Website down when Tweakwise can't be reached

DerFrenk commented 3 years ago

Issue Brief

Recently we had a routing issue in our datacenter. Due to this issue, our Magento 2 installation couldn't connect to Tweakwise. This resulted in product detail pages that took over 2 minutes to load. Eventually it could have brought down the whole website, because of the amount of (long running) PHP processes.

Environment

PHP Version: 7.3
Magento Version: 2.3.6
Tweakwise Version: 3.2.0
Magento Deploy Mode: (production)
Third party modules: not relevant

Steps to reproduce

Install Magento and Tweakwise
Make sure your product detail pages contain an 'upsell' and a 'related' products block
Put a var_dump or some other debug in \Emico\Tweakwise\Model\Client::doRequest
Open a PDP, you'll probably see two var_dumps, because two requests were executed (1 for upsell, 1 for related)
Open Model/Config.php and set the REQUEST_TIMEOUT to 1. Set the SERVER_URL and FALLBACK_SERVER_URL to https://blackhole.webpagetest.org. This endpoint drops all packages it receives, so you can simulate an unreachable API.
Refresh the PDP. On my development environment I now see 8 debug statements instead of 2. On our production environment, even 14 API-calls were executed (!!) according to NewRelic. Since the timout is normally 5 seconds instead of 1, this is a serious issue.

afbeelding

As you can see, it took over 2 minutes to process this page request (due to routing issues, on the production env!). All Curl-calls were made by Tweakwise. I think the issue comes from module-catalog/view/frontend/templates/product/list/items.phtml. See the case 'upsell':. In if ($exist = count($block->getItemCollection()->getItems())) { a collection is retrieved. Tweakwise overrides this call with a plugin. This call fails, it'll try the fallback and also that one fails. The plugin won't modify the collection, so the 'normal' Magento is used, and the code will proceed inside the if-block. In that block it'll get the items again ($items = $block->getItemCollection()->getItems();). Also $limit = $block->getItemLimit('upsell'); triggers the two requests via a Tweakwise plugin.

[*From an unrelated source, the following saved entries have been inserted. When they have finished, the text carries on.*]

/-- **The local gate on a fetched label**: the superposition, over the new pairs `(q', b)`, of
the labels `applied c q' b` with amplitudes `A_D[(q', b), (q, a)]` — Nishimura–Ozawa's condition
(i) on `G₁`. [cite: NishimuraOzawa2002, Thm. 4.3 (proof)] -/
theorem locGate_mulVec_fetched (A : Language Bool) (x : List Bool) (T : ℕ) (c : M.PCfg) :
    (locGate M x.length (Wd x.length T) D).toMatrix A *ᵥ basisState (lab (fetched x T c)) =
      ∑ y : M.Λ × M.Γ, M.localMat D y (c.1.q, c.1.tape.head) • basisState (lab (applied x T c y.1 y.2)) := by
  rw [locGate, QGate.toMatrix_gate]
  show placeGate (eSR M _ _) (localGate M D) *ᵥ _ = _
  rw [placeGate_mulVec_basisState_eq_sum, lab_fetched_comp_eSR]
  simp_rw [localGate_apply_codeSR, Finset.sum_smul, ite_smul, zero_smul]
  rw [Finset.sum_comm]
  refine Finset.sum_congr rfl fun y _ => ?_
  rw [Finset.sum_ite_eq' Finset.univ (codeSR M y), if_pos (Finset.mem_univ _),
    extend_eSR_codeSR_fetched]

end LocalGate

/-! ### The encoding of superpositions and one simulated step -/

section Step

variable (D : M.Λ → Dir)

/-- **The linear encoding of superpositions** of positioned configurations as state vectors of
the circuit register: `|c⟩ ↦ |lab (enc x T c)⟩`. [cite: NishimuraOzawa2002, Thm. 4.3 (proof)] -/
def E (x : List Bool) (T : ℕ) : (M.PCfg →₀ ℂ) →ₗ[ℂ] (QReg (x.length + anc M (Wd x.length T)) → ℂ) :=
  Finsupp.linearCombination ℂ fun c => basisState (lab (enc x T c))

/-- `E` on a basis configuration. [folklore] -/
@[simp] theorem E_single (x : List Bool) (T : ℕ) (c : M.PCfg) (a : ℂ) :
    E x T (Finsupp.single c a) = a • basisState (lab (enc x T c)) := by
  simp [E, Finsupp.linearCombination_single]

variable (M) in
/-- **One simulated step**: fetch the scanned symbol, apply the local gate to (state, symbol),
write back, move the head marker (Nishimura–Ozawa 2002, proof of Thm. 4.3: `K₂K₁`). [cite: NishimuraOzawa2002, Thm. 4.3 (proof)] -/
def stepGates (n T : ℕ) : List (QGate (yaoGateSet M D) (n + anc M (Wd n T))) :=
  compileY D (fetch M n (Wd n T)) (fun _ h => wf_of_mem_fetch h) ++
    ([locGate M n (Wd n T) D] ++
      (compileY D (fetch M n (Wd n T)) (fun _ h => wf_of_mem_fetch h) ++
        compileY D (move M D n (Wd n T)) (fun _ h => wf_of_mem_move h)))

variable (M) in
/-- The matrix of one simulated step (empty oracle; the gates are oracle-free). [folklore] -/
def stepMatrix (n T : ℕ) : Matrix (QReg (n + anc M (Wd n T))) (QReg (n + anc M (Wd n T))) ℂ :=
  (⟨stepGates M D n T⟩ : QCircuit (yaoGateSet M D) _).toMatrix 0

/-- The matrix of a concatenation of gate lists. [folklore] -/
theorem toMatrix_mk_append {G : QGateSet} {N : ℕ} (A : Language Bool) (l₁ l₂ : List (QGate G N)) :
    (⟨l₁ ++ l₂⟩ : QCircuit G N).toMatrix A = (⟨l₂⟩ : QCircuit G N).toMatrix A * (⟨l₁⟩ : QCircuit G N).toMatrix A :=
  QCircuit.toMatrix_append A ⟨l₁⟩ ⟨l₂⟩

/-- The matrix of a singleton gate list. [folklore] -/
theorem toMatrix_mk_singleton {G : QGateSet} {N : ℕ} (A : Language Bool) (γ : QGate G N) :
    (⟨[γ]⟩ : QCircuit G N).toMatrix A = γ.toMatrix A := by
  rw [QCircuit.toMatrix_cons, QCircuit.toMatrix_nil, Matrix.one_mul]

The plugin tries to get the data (+does a fallback call) at each time the plugin gets called. This made all our PDP's unreachable.

Actual result

8 debug statements instead of 2 on my dev environment
14 API-calls instead of 2 on production environment

Expected result

If the Tweakwise endpoint and the fallback are unreachable, subsequent calls to the plugin in the same request should not do a call to Tweakwise. The orginal ItemCollection, or something like an empty array, should be used instead.
Even better would be that if Tweakwise and the fallback are unreachable, subsequent page requests won't even do a call to Tweakwise for some period.
Now there's only the default 5s timeout. Guzzle has an option connect_timeout (https://docs.guzzlephp.org/en/stable/request-options.html#connect-timeout). This option should be used and when connecting takes longer than something like 250ms or 500ms, the request should fail.

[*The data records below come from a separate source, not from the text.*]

import Summits.Parity.GeneralizedHardyLittlewood.Theorems.LiouvilleShiftedTablesDefs
import Summits.Parity.GeneralizedHardyLittlewood.Theorems.LiouvilleShiftedTablesTypeI2DilatedWindowTools
import Summits.Parity.GeneralizedHardyLittlewood.Theorems.LiouvilleShiftedTablesTypeI2DilatedWindowNumerics
import Literature.NumberTheory.Sieve.LogWindowSeparation
import Literature.NumberTheory.Sieve.DivisorBound

/-!
# Type I₂ dilated, line `peel-to-drappeau`: THE WINDOW step (`stub_window : WindowStep`)

`WindowStep : DilatedTypeIICore → DilatedTypeII` (crux `TypeI2Dilated`, route `LiouvilleShiftedTables`,
registered stub `stub_window` of stmt-Parity-14272; vocabulary in `…Theorems.LiouvilleShiftedTablesDefs`):
the sharp hyperbolic window `Ylo < mn ≤ Yhi` is separated multiplicatively by archimedean characters
(`Literature.NumberTheory.Sieve.LogWindow`, Fejér smoothing in `log k` at logarithmic cost), the
twisted coefficients `α_m m^{iτ}`, `β_n n^{iτ}` keep their divisor bounds so `DilatedTypeIICore` applies
uniformly in `τ`, and the two strips and the far error are bounded trivially (`…WindowTools`,
`…WindowNumerics`).  [this line: peel-to-drappeau]
-/

noncomputable section

namespace Summit.Parity.GeneralizedHardyLittlewood.Cruxes.TypeI2Dilated.PeelToDrappeau

open Finset Real
open scoped ArithmeticFunction.sigma Classical
open Literature.NumberTheory.Sieve Literature.NumberTheory.Sieve.Drappeau2017
  Literature.NumberTheory.Sieve.FouvryTenenbaum2021
open Summit.Parity.GeneralizedHardyLittlewood.Theses.LiouvilleShiftedTables (TypeI2Dilated BVLiouville)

I hope I explained it well. If you need any more details, or want more detailed New Relic graphs, please let me know.

Frank

DerFrenk commented 2 years ago

The Tweakwise Navigator was temporary unreachable this evening and that caused some serious spikes on our webshops. Here's an example:

Multiple of our webshops were down for a couple of minutes because of the problem I described in this ticket.

remcoselles commented 2 years ago

Hi Frenk,

First of all, excuse us for the delayed response. We looked into this issue and there are a couple of things to say about this case.

Fallback to magento default

We currently do no support a failover to the magento default filtering solution in case of Tweakwise downtime. At Tweakwise we put a lot of effort in keeping Tweakwise online and prevent any downtime, so the chances of Tweakwise being down are very low. In this specific case not Tweakwise experienced downtime, but we've measured network connectivity issues at Hetzner Neurenburg, Germany. This datacenter is also hosting keessmit.nl. So even if we would have implemented the magento fallback in this specific case, likely keessmit would experience other connectivity issues as well.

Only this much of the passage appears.